/-! ### The booked form of the polar correction (appended 2026-08-24, GEN 14)

The engine books, per configuration of the polar cell, `ld_polar = log r + log R(φ) + log(π/3)` with
`φ = (T a)₀ = π/3·a₀` (the wedge angle), `r = (T a)₁` (the radius) and `R(φ) = π/(√3·cos(φ − π/6))`
(the distance from the apex to the far edge of the wedge at angle `φ`), and corrects a box flow `χ` by
`ld_chi + ld_polar(χ a) − ld_polar(a)`.  The theorems below identify the chart density of this file
with that booked factor — `|det d(Q∘T)(a)| = 2√3 · r·R(φ)·π/3` on the box, the constant `2√3 = 6/√3`
combining the scale of the chart's radial coordinate (`‖(θ₀, θ₁, θ₂)‖ = √6·ρ` in `ℝ³`) with the Gram
factor `√3` of the angle coordinates `(θ₀, θ₁)` of the plane `θ₀ + θ₁ + θ₂ = 0` — and restate `hasJacobian_alcove_of_polarBoxFlow_su3` with EXACTLY the booked correction
`exp(ld_polar(χ a) − ld_polar(a)) · Jχ(a)` (the constant cancels). -/

variable {T Q : (Fin 2 → ℝ) → (Fin 2 → ℝ)}
  (hT : ∀ a, T a = ![π / 3 * a 0, a 1 * (π / (Real.sqrt 3 * Real.cos (π / 3 * a 0 - π / 6)))])
  (hQ : ∀ z, Q z = ![-2 * z 1 * Real.cos (z 0), z 1 * Real.cos (z 0) - Real.sqrt 3 * z 1 * Real.sin (z 0)])

include hT

/-- **The booked polar factor is positive on the box**: `r·R(φ)·(π/3) > 0` for `a ∈ B = (0,1)²`, where
`φ = (T a)₀`, `r = (T a)₁`, `R(φ) = π/(√3·cos(φ − π/6))`. -/
theorem polarBookedFactor_pos {a : Fin 2 → ℝ} (ha : a ∈ Set.pi univ fun _ : Fin 2 => Ioo (0 : ℝ) 1) :
    0 < (T a) 1 * (π / (Real.sqrt 3 * Real.cos ((T a) 0 - π / 6))) * (π / 3) := by
  have ha1 := ha 1 (mem_univ _)
  have hc := cos_boxAngle_pos ha
  have hπ := Real.pi_pos
  have h3 : (0 : ℝ) < Real.sqrt 3 := Real.sqrt_pos.mpr (by norm_num)
  have hT0 : (T a) 0 = π / 3 * a 0 := by
    rw [hT]; simp only [Matrix.cons_val_zero]
  have hT1 : (T a) 1 = a 1 * (π / (Real.sqrt 3 * Real.cos (π / 3 * a 0 - π / 6))) := by
    rw [hT]; simp only [Matrix.cons_val_one, Matrix.cons_val_zero]
  have hR : 0 < π / (Real.sqrt 3 * Real.cos (π / 3 * a 0 - π / 6)) := div_pos hπ (mul_pos h3 hc)
  rw [hT0, hT1]
  exact mul_pos (mul_pos (mul_pos ha1.1 hR) hR) (div_pos hπ (by norm_num))

/-- **The polar chart's Jacobian determinant is `2√3` times the booked factor**: for `a ∈ B`,
`|det d(Q∘T)(a)| = |(−2√3·r)·((π/3)·R(φ))| = 2√3 · (r·R(φ)·π/3)` — i.e. `exp(ld_polar)` of the engine up to
the constant `2√3` (coordinate normalisations), which cancels in `ld_polar_out − ld_polar_in`. -/
theorem abs_det_polarChartDeriv_su3_eq_booked {a : Fin 2 → ℝ}
    (ha : a ∈ Set.pi univ fun _ : Fin 2 => Ioo (0 : ℝ) 1) :
    |(-2 * Real.sqrt 3 * (T a) 1) * (π / 3 * (π / (Real.sqrt 3 * Real.cos (π / 3 * a 0 - π / 6))))| =
      2 * Real.sqrt 3 * ((T a) 1 * (π / (Real.sqrt 3 * Real.cos ((T a) 0 - π / 6))) * (π / 3)) := by
  have hpos := polarBookedFactor_pos hT ha
  have hT0 : (T a) 0 = π / 3 * a 0 := by
    rw [hT]; simp only [Matrix.cons_val_zero]
  rw [hT0] at hpos ⊢
  have h3 : (0 : ℝ) < 2 * Real.sqrt 3 := mul_pos two_pos (Real.sqrt_pos.mpr (by norm_num))
  rw [show (-2 * Real.sqrt 3 * (T a) 1) * (π / 3 * (π / (Real.sqrt 3 * Real.cos (π / 3 * a 0 - π / 6)))) =
      -(2 * Real.sqrt 3 * ((T a) 1 * (π / (Real.sqrt 3 * Real.cos (π / 3 * a 0 - π / 6))) * (π / 3))) by ring,
    abs_neg, abs_of_pos (mul_pos h3 hpos)]

/-- **The booked ratio.**  For `a, b ∈ B` and any `J : ℝ≥0∞`,
`D(b)·J/D(a) = ofReal(exp(ld_polar(b))/exp(ld_polar(a)))·J` with `D = |det d(Q∘T)|`: the constant
`2√3` cancels, leaving exactly the engine's `exp(ld_polar_out − ld_polar_in)`. -/
theorem polarDensity_ratio_eq_booked {a b : Fin 2 → ℝ}
    (ha : a ∈ Set.pi univ fun _ : Fin 2 => Ioo (0 : ℝ) 1) (hb : b ∈ Set.pi univ fun _ : Fin 2 => Ioo (0 : ℝ) 1)
    (J : ℝ≥0∞) :
    ENNReal.ofReal |(-2 * Real.sqrt 3 * (T b) 1) * (π / 3 * (π / (Real.sqrt 3 * Real.cos (π / 3 * b 0 - π / 6))))| *
          J /
        ENNReal.ofReal |(-2 * Real.sqrt 3 * (T a) 1) * (π / 3 * (π / (Real.sqrt 3 * Real.cos (π / 3 * a 0 - π / 6))))| =
      ENNReal.ofReal (((T b) 1 * (π / (Real.sqrt 3 * Real.cos ((T b) 0 - π / 6))) * (π / 3)) /
          ((T a) 1 * (π / (Real.sqrt 3 * Real.cos ((T a) 0 - π / 6))) * (π / 3))) * J := by
  rw [abs_det_polarChartDeriv_su3_eq_booked hT ha, abs_det_polarChartDeriv_su3_eq_booked hT hb]
  have hpa := polarBookedFactor_pos hT ha
  have h3 : (0 : ℝ) < 2 * Real.sqrt 3 := mul_pos two_pos (Real.sqrt_pos.mpr (by norm_num))
  rw [ENNReal.mul_div_right_comm, ← ENNReal.ofReal_div_of_pos (mul_pos h3 hpa), mul_div_mul_left _ _ h3.ne']

include hQ

/-- **Box flows in the polar cell become alcove flows with EXACTLY the booked correction
`ld_chi + ld_polar_out − ld_polar_in`.**  `χ` a box flow with `HasJacobian (Leb|_B) χ Jχ` mapping `B`
into `B` a.e.; `G` measurable with `G((Q∘T) a) = (Q∘T)(χ a)` a.e. on `B`; `J_G` measurable with, a.e. on `B`,
`J_G((Q∘T) a) = ofReal( (r'·R(φ')·π/3) / (r·R(φ)·π/3) ) · Jχ(a)` (primes at `χ a`) — the value
`exp(ld_chi + ld_polar(χ a) − ld_polar(a))` the engine books for `cell = 'polar'`.  Then
`HasJacobian (Leb|_{alcove}) G J_G`. -/
theorem hasJacobian_alcove_of_polarBoxFlow_su3_booked {χ : (Fin 2 → ℝ) → (Fin 2 → ℝ)} {Jχ : (Fin 2 → ℝ) → ℝ≥0∞}
    (hχ : HasJacobian (volume.restrict (Set.pi univ fun _ : Fin 2 => Ioo (0 : ℝ) 1)) χ Jχ)
    (hχbox : ∀ᵐ a ∂(volume.restrict (Set.pi univ fun _ : Fin 2 => Ioo (0 : ℝ) 1)),
      χ a ∈ Set.pi univ fun _ : Fin 2 => Ioo (0 : ℝ) 1)
    {G : (Fin 2 → ℝ) → (Fin 2 → ℝ)} (hG : Measurable G) {JG : (Fin 2 → ℝ) → ℝ≥0∞} (hJG : Measurable JG)
    (hcomm : ∀ᵐ a ∂(volume.restrict (Set.pi univ fun _ : Fin 2 => Ioo (0 : ℝ) 1)), G (Q (T a)) = Q (T (χ a)))
    (hJ : ∀ᵐ a ∂(volume.restrict (Set.pi univ fun _ : Fin 2 => Ioo (0 : ℝ) 1)),
      JG (Q (T a)) =
        ENNReal.ofReal (((T (χ a)) 1 * (π / (Real.sqrt 3 * Real.cos ((T (χ a)) 0 - π / 6))) * (π / 3)) /
            ((T a) 1 * (π / (Real.sqrt 3 * Real.cos ((T a) 0 - π / 6))) * (π / 3))) *
          Jχ a) :
    HasJacobian (volume.restrict {θ : Fin 2 → ℝ | θ 0 < θ 1 ∧ θ 1 < -(θ 0 + θ 1) ∧ -(θ 0 + θ 1) < θ 0 + 2 * π}) G JG := by
  refine hasJacobian_alcove_of_polarBoxFlow_su3 hT hQ hχ hG hJG hcomm ?_
  have hB : ∀ᵐ a ∂(volume.restrict (Set.pi univ fun _ : Fin 2 => Ioo (0 : ℝ) 1)),
      a ∈ Set.pi univ fun _ : Fin 2 => Ioo (0 : ℝ) 1 := ae_restrict_mem measurableSet_openBox_two
  filter_upwards [hJ, hχbox, hB] with a hJa hχa haB
  rw [hJa, polarDensity_ratio_eq_booked hT haB hχa]

end PolarCellBooked

end Summit.Ventures.LatticeQCDFlow.Exactness
/-- The `ErratumRoadFive` spelling of the five-children glue (one statement under two route names, `Iff.rfl`).
[cite: Miller2011LMS, Def. 1.1 (arXiv:1010.2431 p. 3)] [cite: GreenbergLNM1716, §1 Conj. 1.11 (p. 61)] -/
theorem x11aLowerHalf_erratumRoadFive_of_children_r8
    (hP : exists_isNewformOf ∧
      thm311_cotorsion_weightK_member_ofLevel_odd ∧ thm1_muAlg_of_weightK_member_ofLevel_odd ∧
      Wan2015.thm4_rational_weightK_member_of_bdd_ofLevel_irred ∧
      thm513_transfer_from_weightK_member_of_bdd_ofLevel_odd ∧
      DeligneSerre1974.thm61_exists_adicGaloisRep ∧ Hida2000_thm326_ordinary ∧
      kato_charIdeal_dvd_multiplicative_of_surjective ∧ lemma20_surjective_threeAdic_of_semistable ∧
      Kato2004.thm12_4 ∧
      Kato2004.exists_multDivisibilityInputs_nonsplit_contra ∧
      Kato2004.exists_multDivisibilityInputs_split_contra ∧
      Kato2004.exists_multDivisibilityInputs_fine_contra ∧
      mazur_not_dvd_maninConstant_of_odd ∧
      thm61_splitMultiplicative ∧ thm61_nonsplitMultiplicative ∧
      rank_eq_analyticRank_of_analyticRank_le_one ∧
      (∀ (W : WeierstrassCurve ℚ) [W.IsElliptic] [W.IsGloballyMinimal] (p : ℕ) [Fact p.Prime],
        p ≠ 2 → greenberg_stevens (W := W) (p := p)) ∧
      thm12_not_le_normalizer_splitCartan ∧
      ribet1990_levelLowering_gamma0_newform_at_three_additiveDrop ∧
      thm364_rational_weightK_member_of_bdd_ofLevel_ram ∧
      carayolLivne_additivePrime_dvd_level_of_congruent_newform)
    (hQ : cor514_transfer_of_goodOrdinary_odd ∧ YanZhu2026.thm49_charIdeal_eq_padicLFunction ∧
      realPeriodRat_eq_unit_mul_plusPeriod_three ∧ thm1_muAlg_transfer_goodOrdinary_of_mult_odd ∧
      thm1_muAn_transfer_goodOrdinary_of_mult_odd)
    (h48 : Summit.BirchSwinnertonDyer.BirchSwinnertonDyer.Theses.ErratumRoadFive.NonSurjCornerTwinMuAn)
    (hS : ∀ (W : WeierstrassCurve ℚ) [W.IsElliptic] [W.IsGloballyMinimal] (p : ℕ) [Fact p.Prime],
      ClassX11a W p → 5 ≤ p → Surj W p → ¬ X11a.ShaAnUnit W p → X11a.MuAnZeroAt W p)
    (hT : ∀ (W : WeierstrassCurve ℚ) [W.IsElliptic] [W.IsGloballyMinimal] (p : ℕ) [Fact p.Prime],
      ClassX11a W p → p = 3 → ¬ X11a.ShaAnUnit W p →
      ¬ (Surj W p ∧ ∃ v : HeightOneSpectrum ℤ, W.HasAdditiveReductionAt v ∧
          3 ∣ (W.kodairaSymbolAt v).componentGroupOrder ∧ ¬ natGenerator v ^ 3 ∣ W.conductorNorm ℤ) →
      ¬ p ∣ padicValInt p W.minimalDiscriminantInt → MissingLowerBoundAt W p) :
    Summit.BirchSwinnertonDyer.BirchSwinnertonDyer.Theses.ErratumRoadFive.X11aLowerHalf :=
  x11aLowerHalf_of_children_r8 hP hQ h48 hS hT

What you need to do: The word "WeierstrassCurve" is the filter: copy every line of the listing above that contains it.

Answer to this problem:
      (∀ (W : WeierstrassCurve ℚ) [W.IsElliptic] [W.IsGloballyMinimal] (p : ℕ) [Fact p.Prime],
    (hS : ∀ (W : WeierstrassCurve ℚ) [W.IsElliptic] [W.IsGloballyMinimal] (p : ℕ) [Fact p.Prime],
    (hT : ∀ (W : WeierstrassCurve ℚ) [W.IsElliptic] [W.IsGloballyMinimal] (p : ℕ) [Fact p.Prime],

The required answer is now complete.